import Literature.AlgebraicGeometry.ShimuraVarieties.UnitaryShimuraCurveEmbeddedImageStable
import Literature.AlgebraicGeometry.Motives.ClosedSubschemeTowerLift
import HarnessLib

/-!
# The DESCENDED TOWER of the embedded unitary Shimura curve inside the canonical model of the
# compact unitary Shimura surface

Topic `AlgebraicGeometry/ShimuraVarieties`, namespace `…ShimuraVarieties.UnitaryCanonicalModel`.  THEOREMS ONLY (no
definition, no named fact, no instance, no `sorry`).  Cell `hodgecm-mathlib`, road (ii) «embedded-curve descent» of the census
«GS-3 ⇐ #62» (A-p10 g7), leaf R2-5 (tower half): books 0 — nothing here is a proof of GS-3.

DATA.  A rank-3 canonical-model record system ★ `R : RecordSystem L H τ T hT K₀'` (models `M_K` over the CM field `L` of the
compact unitary Shimura SURFACE), a frame `ᵗ(cB)·(a·H)·B = J⋆ ⊕ J⊥` (`τ a` a positive real; ★ `φGS = R_B ∘ (· ⊕ 1)`), and — for the
tower — ANY functor of small levels `Tl : SmallLevel K₀⋆ ⥤ SmallLevel K₀'` from curve levels `K⋆ ≤ K₀⋆ ≤ U(J⋆)(𝔸_{L⁺,f})` to
surface levels with `φGS(K⋆) ≤ Tl K⋆` (e.g. the trace levels of ★ `exists_smallLevelFunctor_comap_φGS_eq`).  For a curve level `K⋆`
and a surface level `K` with `φGS(K⋆) ≤ K` write `C(K⋆, K) ⊆ (M_K)_τ` for the ZARISKI CLOSURE of the underlying points of the
embedded curve `{baseChangeEquiv τ (pts_K⁻¹ (embPoints P)) : P ∈ Sh_{K⋆}(U(J⋆))(ℂ)}` (★ `ShimuraSetGS.embPoints`).

RESULTS.
* §0 `Motives.exists_functor_along_of_forall_range_subset` — ★ `Motives.exists_functor_of_forall_range_subset` (towers of REDUCED
  closed subschemes assemble into a functor) for a diagram `Tl ⋙ M`, conclusions read componentwise over `M (Tl c)` (generic).
* §1 `RecordSystem.image_closure_embPoints_subset` — **the surface transitions carry closures into closures**:
  `(M(f) ⊗ ℂ)(C(K⋆, K)) ⊆ C(K⋆′, K′)` for every transition `f : K ⟶ K′` of the surface record and ANY curve levels `K⋆, K⋆′`
  (the embedded image does not depend on the curve level): continuity of `M(f) ⊗ ℂ` for the Zariski topology, the points
  formula of the surface record (★ `RecordSystem.map_pts`: `M(f)[z, bK] = [z, bK′]`) and ★ `ShimuraSetGS.embPoints_mk`;
  `RecordSystem.range_comp_map_subset_of_range_eq_closure_embPoints` — the same read over `L` for closed `L`-subschemes
  `Z ↪ M_K`, `Z′ ↪ M_{K′}` with those closures as complex images (★ `Motives.range_subset_of_baseChangeHom`).
* §2 `RecordSystem.exists_descendedTower` — **R2-5 (tower half), THE `L`-TOWER OF THE EMBEDDED CURVE**: there are a functor
  `M⋆ : SmallLevel K₀⋆ ⥤ SchemeOver L`, a natural transformation of closed immersions `ι : M⋆ ⟶ Tl ⋙ M` such that every
  `(M⋆_{K⋆})_τ` is REDUCED with underlying set `|ι_{K⋆} ⊗ ℂ| = C(K⋆, Tl K⋆)` exactly — levelwise ★
  `RecordSystem.exists_closedSubscheme_baseChange_range_eq_closure_embPoints` (R2-4: Galois descent of the stable closure,
  [Deligne1971TravauxShimura] Cor. 5.7), assembled into a functor by ★ `Motives.exists_functor_of_forall_range_subset` (the
  transitions of REDUCED closed subschemes are unique, [Deligne1971TravauxShimura] Variante 5.9; here in the componentwise form
  `exists_functor_along_of_forall_range_subset` along the level functor `Tl`) once §1 is moved from `ℂ` to `L` by ★
  `Motives.range_subset_of_baseChangeHom`.

What is NOT here (later leaves of road (ii)): the record fields of `M⋆` (points `(M⋆_{K⋆})_τ(ℂ) ≃ₜ Sh_{K⋆}(ℂ)` at injective
levels, smoothness, uniformisation, reciprocity — R2-5 fields half / R2-7), injectivity of `embPoints` (R2-1-inj), GS-3 itself.

## References
* [Deligne1971TravauxShimura] P. Deligne, *Travaux de Shimura*, Sém. Bourbaki 389 (1971): 5.2 p. 155, Cor. 5.7 p. 156, Variante 5.9 p. 157.
* [Milne2005ShimuraVarieties] J. S. Milne, *Introduction to Shimura varieties* (2005/2017): Lemma 5.13 p. 57, Thm. 5.16 p. 59, §13 pp. 117–119 (Thm. 13.6, Rem. 13.8).
* [Liu2021] Y. Liu, *Fourier–Jacobi cycles and arithmetic relative trace formula*, Camb. J. Math. 9 (2021), proof of Thm. 4.15 (FJcycle.tex l. 2193–2208).
* [Margulis1991] G. A. Margulis, *Discrete subgroups of semisimple Lie groups* (1991), Ch. I (0.11) p. 17.
* [GortzWedhorn2020] U. Görtz, T. Wedhorn, *Algebraic Geometry I* (2nd ed. 2020), Prop. 4.32 (reduced subschemes; unique factorisation).
* [StacksProject] The Stacks Project, Tag 01S1 (surjectivity is stable under base change), Tag 0356.
-/

noncomputable section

________________________________________

WHAT YOU SHOULD DO: Reprint the whole listing above exactly.

SOLUTION FOR THIS EXERCISE:
import Literature.AlgebraicGeometry.ShimuraVarieties.UnitaryShimuraCurveEmbeddedImageStable
import Literature.AlgebraicGeometry.Motives.ClosedSubschemeTowerLift
import HarnessLib

/-!
# The DESCENDED TOWER of the embedded unitary Shimura curve inside the canonical model of the
# compact unitary Shimura surface

Topic `AlgebraicGeometry/ShimuraVarieties`, namespace `…ShimuraVarieties.UnitaryCanonicalModel`.  THEOREMS ONLY (no
definition, no named fact, no instance, no `sorry`).  Cell `hodgecm-mathlib`, road (ii) «embedded-curve descent» of the census
«GS-3 ⇐ #62» (A-p10 g7), leaf R2-5 (tower half): books 0 — nothing here is a proof of GS-3.

DATA.  A rank-3 canonical-model record system ★ `R : RecordSystem L H τ T hT K₀'` (models `M_K` over the CM field `L` of the
compact unitary Shimura SURFACE), a frame `ᵗ(cB)·(a·H)·B = J⋆ ⊕ J⊥` (`τ a` a positive real; ★ `φGS = R_B ∘ (· ⊕ 1)`), and — for the
tower — ANY functor of small levels `Tl : SmallLevel K₀⋆ ⥤ SmallLevel K₀'` from curve levels `K⋆ ≤ K₀⋆ ≤ U(J⋆)(𝔸_{L⁺,f})` to
surface levels with `φGS(K⋆) ≤ Tl K⋆` (e.g. the trace levels of ★ `exists_smallLevelFunctor_comap_φGS_eq`).  For a curve level `K⋆`
and a surface level `K` with `φGS(K⋆) ≤ K` write `C(K⋆, K) ⊆ (M_K)_τ` for the ZARISKI CLOSURE of the underlying points of the
embedded curve `{baseChangeEquiv τ (pts_K⁻¹ (embPoints P)) : P ∈ Sh_{K⋆}(U(J⋆))(ℂ)}` (★ `ShimuraSetGS.embPoints`).

RESULTS.
* §0 `Motives.exists_functor_along_of_forall_range_subset` — ★ `Motives.exists_functor_of_forall_range_subset` (towers of REDUCED
  closed subschemes assemble into a functor) for a diagram `Tl ⋙ M`, conclusions read componentwise over `M (Tl c)` (generic).
* §1 `RecordSystem.image_closure_embPoints_subset` — **the surface transitions carry closures into closures**:
  `(M(f) ⊗ ℂ)(C(K⋆, K)) ⊆ C(K⋆′, K′)` for every transition `f : K ⟶ K′` of the surface record and ANY curve levels `K⋆, K⋆′`
  (the embedded image does not depend on the curve level): continuity of `M(f) ⊗ ℂ` for the Zariski topology, the points
  formula of the surface record (★ `RecordSystem.map_pts`: `M(f)[z, bK] = [z, bK′]`) and ★ `ShimuraSetGS.embPoints_mk`;
  `RecordSystem.range_comp_map_subset_of_range_eq_closure_embPoints` — the same read over `L` for closed `L`-subschemes
  `Z ↪ M_K`, `Z′ ↪ M_{K′}` with those closures as complex images (★ `Motives.range_subset_of_baseChangeHom`).
* §2 `RecordSystem.exists_descendedTower` — **R2-5 (tower half), THE `L`-TOWER OF THE EMBEDDED CURVE**: there are a functor
  `M⋆ : SmallLevel K₀⋆ ⥤ SchemeOver L`, a natural transformation of closed immersions `ι : M⋆ ⟶ Tl ⋙ M` such that every
  `(M⋆_{K⋆})_τ` is REDUCED with underlying set `|ι_{K⋆} ⊗ ℂ| = C(K⋆, Tl K⋆)` exactly — levelwise ★
  `RecordSystem.exists_closedSubscheme_baseChange_range_eq_closure_embPoints` (R2-4: Galois descent of the stable closure,
  [Deligne1971TravauxShimura] Cor. 5.7), assembled into a functor by ★ `Motives.exists_functor_of_forall_range_subset` (the
  transitions of REDUCED closed subschemes are unique, [Deligne1971TravauxShimura] Variante 5.9; here in the componentwise form
  `exists_functor_along_of_forall_range_subset` along the level functor `Tl`) once §1 is moved from `ℂ` to `L` by ★
  `Motives.range_subset_of_baseChangeHom`.

What is NOT here (later leaves of road (ii)): the record fields of `M⋆` (points `(M⋆_{K⋆})_τ(ℂ) ≃ₜ Sh_{K⋆}(ℂ)` at injective
levels, smoothness, uniformisation, reciprocity — R2-5 fields half / R2-7), injectivity of `embPoints` (R2-1-inj), GS-3 itself.

## References
* [Deligne1971TravauxShimura] P. Deligne, *Travaux de Shimura*, Sém. Bourbaki 389 (1971): 5.2 p. 155, Cor. 5.7 p. 156, Variante 5.9 p. 157.
* [Milne2005ShimuraVarieties] J. S. Milne, *Introduction to Shimura varieties* (2005/2017): Lemma 5.13 p. 57, Thm. 5.16 p. 59, §13 pp. 117–119 (Thm. 13.6, Rem. 13.8).
* [Liu2021] Y. Liu, *Fourier–Jacobi cycles and arithmetic relative trace formula*, Camb. J. Math. 9 (2021), proof of Thm. 4.15 (FJcycle.tex l. 2193–2208).
* [Margulis1991] G. A. Margulis, *Discrete subgroups of semisimple Lie groups* (1991), Ch. I (0.11) p. 17.
* [GortzWedhorn2020] U. Görtz, T. Wedhorn, *Algebraic Geometry I* (2nd ed. 2020), Prop. 4.32 (reduced subschemes; unique factorisation).
* [StacksProject] The Stacks Project, Tag 01S1 (surjectivity is stable under base change), Tag 0356.
-/

noncomputable section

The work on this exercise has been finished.